EXERCISE DIRECTIONS:
Please output each line of the data exactly as it appears.

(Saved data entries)
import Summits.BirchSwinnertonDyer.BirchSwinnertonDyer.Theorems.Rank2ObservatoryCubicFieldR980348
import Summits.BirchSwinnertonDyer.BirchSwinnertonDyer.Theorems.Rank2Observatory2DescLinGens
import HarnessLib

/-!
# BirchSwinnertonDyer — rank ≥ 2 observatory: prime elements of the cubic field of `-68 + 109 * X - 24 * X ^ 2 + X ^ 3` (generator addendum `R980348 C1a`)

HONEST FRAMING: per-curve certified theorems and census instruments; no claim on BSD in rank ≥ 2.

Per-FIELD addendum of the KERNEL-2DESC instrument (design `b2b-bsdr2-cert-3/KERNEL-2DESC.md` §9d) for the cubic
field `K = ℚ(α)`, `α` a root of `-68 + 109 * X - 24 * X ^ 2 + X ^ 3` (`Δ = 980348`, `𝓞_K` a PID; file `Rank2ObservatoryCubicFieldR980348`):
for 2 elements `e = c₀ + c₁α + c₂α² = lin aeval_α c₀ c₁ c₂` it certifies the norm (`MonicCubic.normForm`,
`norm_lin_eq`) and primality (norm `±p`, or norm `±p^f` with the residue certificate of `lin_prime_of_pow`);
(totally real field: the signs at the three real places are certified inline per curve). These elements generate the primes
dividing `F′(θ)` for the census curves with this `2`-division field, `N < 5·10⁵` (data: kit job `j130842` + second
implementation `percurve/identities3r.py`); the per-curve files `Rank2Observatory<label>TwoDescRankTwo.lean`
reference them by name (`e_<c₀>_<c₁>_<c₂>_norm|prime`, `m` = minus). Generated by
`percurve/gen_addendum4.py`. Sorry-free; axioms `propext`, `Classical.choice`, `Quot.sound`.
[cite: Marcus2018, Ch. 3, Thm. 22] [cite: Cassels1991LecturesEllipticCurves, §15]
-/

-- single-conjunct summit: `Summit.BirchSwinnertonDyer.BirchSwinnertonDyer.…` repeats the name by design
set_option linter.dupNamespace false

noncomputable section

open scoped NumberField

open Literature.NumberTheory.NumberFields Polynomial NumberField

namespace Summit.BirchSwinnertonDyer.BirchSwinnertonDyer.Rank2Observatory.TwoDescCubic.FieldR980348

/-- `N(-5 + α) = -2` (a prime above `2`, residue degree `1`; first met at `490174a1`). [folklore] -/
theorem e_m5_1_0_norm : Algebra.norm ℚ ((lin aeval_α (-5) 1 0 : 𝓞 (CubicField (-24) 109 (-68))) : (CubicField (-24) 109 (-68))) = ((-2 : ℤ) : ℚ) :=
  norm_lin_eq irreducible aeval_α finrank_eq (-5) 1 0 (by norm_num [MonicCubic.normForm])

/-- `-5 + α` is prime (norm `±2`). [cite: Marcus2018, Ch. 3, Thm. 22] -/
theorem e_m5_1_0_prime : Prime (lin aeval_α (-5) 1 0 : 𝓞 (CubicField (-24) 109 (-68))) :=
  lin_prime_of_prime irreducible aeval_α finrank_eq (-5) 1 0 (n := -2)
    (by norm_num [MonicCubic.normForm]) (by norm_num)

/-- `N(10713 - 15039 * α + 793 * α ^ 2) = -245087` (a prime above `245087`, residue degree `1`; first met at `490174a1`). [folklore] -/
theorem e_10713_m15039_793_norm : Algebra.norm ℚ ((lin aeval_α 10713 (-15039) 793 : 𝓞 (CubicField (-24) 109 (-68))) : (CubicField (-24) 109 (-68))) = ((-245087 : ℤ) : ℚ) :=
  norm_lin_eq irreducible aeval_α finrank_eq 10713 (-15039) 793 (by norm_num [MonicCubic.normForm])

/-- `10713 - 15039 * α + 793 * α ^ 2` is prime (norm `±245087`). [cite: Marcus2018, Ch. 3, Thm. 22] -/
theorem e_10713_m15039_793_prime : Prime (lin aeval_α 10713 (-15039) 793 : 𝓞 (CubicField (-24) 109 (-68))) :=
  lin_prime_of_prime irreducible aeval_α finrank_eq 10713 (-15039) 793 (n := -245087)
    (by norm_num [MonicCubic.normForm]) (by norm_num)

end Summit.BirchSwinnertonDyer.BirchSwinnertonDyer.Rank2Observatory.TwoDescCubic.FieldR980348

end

SOLUTION TO THE EXERCISE:
import Summits.BirchSwinnertonDyer.BirchSwinnertonDyer.Theorems.Rank2ObservatoryCubicFieldR980348
import Summits.BirchSwinnertonDyer.BirchSwinnertonDyer.Theorems.Rank2Observatory2DescLinGens
import HarnessLib

/-!
# BirchSwinnertonDyer — rank ≥ 2 observatory: prime elements of the cubic field of `-68 + 109 * X - 24 * X ^ 2 + X ^ 3` (generator addendum `R980348 C1a`)

HONEST FRAMING: per-curve certified theorems and census instruments; no claim on BSD in rank ≥ 2.

Per-FIELD addendum of the KERNEL-2DESC instrument (design `b2b-bsdr2-cert-3/KERNEL-2DESC.md` §9d) for the cubic
field `K = ℚ(α)`, `α` a root of `-68 + 109 * X - 24 * X ^ 2 + X ^ 3` (`Δ = 980348`, `𝓞_K` a PID; file `Rank2ObservatoryCubicFieldR980348`):
for 2 elements `e = c₀ + c₁α + c₂α² = lin aeval_α c₀ c₁ c₂` it certifies the norm (`MonicCubic.normForm`,
`norm_lin_eq`) and primality (norm `±p`, or norm `±p^f` with the residue certificate of `lin_prime_of_pow`);
(totally real field: the signs at the three real places are certified inline per curve). These elements generate the primes
dividing `F′(θ)` for the census curves with this `2`-division field, `N < 5·10⁵` (data: kit job `j130842` + second
implementation `percurve/identities3r.py`); the per-curve files `Rank2Observatory<label>TwoDescRankTwo.lean`
reference them by name (`e_<c₀>_<c₁>_<c₂>_norm|prime`, `m` = minus). Generated by
`percurve/gen_addendum4.py`. Sorry-free; axioms `propext`, `Classical.choice`, `Quot.sound`.
[cite: Marcus2018, Ch. 3, Thm. 22] [cite: Cassels1991LecturesEllipticCurves, §15]
-/

-- single-conjunct summit: `Summit.BirchSwinnertonDyer.BirchSwinnertonDyer.…` repeats the name by design
set_option linter.dupNamespace false

noncomputable section

open scoped NumberField

open Literature.NumberTheory.NumberFields Polynomial NumberField

namespace Summit.BirchSwinnertonDyer.BirchSwinnertonDyer.Rank2Observatory.TwoDescCubic.FieldR980348

/-- `N(-5 + α) = -2` (a prime above `2`, residue degree `1`; first met at `490174a1`). [folklore] -/
theorem e_m5_1_0_norm : Algebra.norm ℚ ((lin aeval_α (-5) 1 0 : 𝓞 (CubicField (-24) 109 (-68))) : (CubicField (-24) 109 (-68))) = ((-2 : ℤ) : ℚ) :=
  norm_lin_eq irreducible aeval_α finrank_eq (-5) 1 0 (by norm_num [MonicCubic.normForm])

/-- `-5 + α` is prime (norm `±2`). [cite: Marcus2018, Ch. 3, Thm. 22] -/
theorem e_m5_1_0_prime : Prime (lin aeval_α (-5) 1 0 : 𝓞 (CubicField (-24) 109 (-68))) :=
  lin_prime_of_prime irreducible aeval_α finrank_eq (-5) 1 0 (n := -2)
    (by norm_num [MonicCubic.normForm]) (by norm_num)

/-- `N(10713 - 15039 * α + 793 * α ^ 2) = -245087` (a prime above `245087`, residue degree `1`; first met at `490174a1`). [folklore] -/
theorem e_10713_m15039_793_norm : Algebra.norm ℚ ((lin aeval_α 10713 (-15039) 793 : 𝓞 (CubicField (-24) 109 (-68))) : (CubicField (-24) 109 (-68))) = ((-245087 : ℤ) : ℚ) :=
  norm_lin_eq irreducible aeval_α finrank_eq 10713 (-15039) 793 (by norm_num [MonicCubic.normForm])

/-- `10713 - 15039 * α + 793 * α ^ 2` is prime (norm `±245087`). [cite: Marcus2018, Ch. 3, Thm. 22] -/
theorem e_10713_m15039_793_prime : Prime (lin aeval_α 10713 (-15039) 793 : 𝓞 (CubicField (-24) 109 (-68))) :=
  lin_prime_of_prime irreducible aeval_α finrank_eq 10713 (-15039) 793 (n := -245087)
    (by norm_num [MonicCubic.normForm]) (by norm_num)

end Summit.BirchSwinnertonDyer.BirchSwinnertonDyer.Rank2Observatory.TwoDescCubic.FieldR980348

end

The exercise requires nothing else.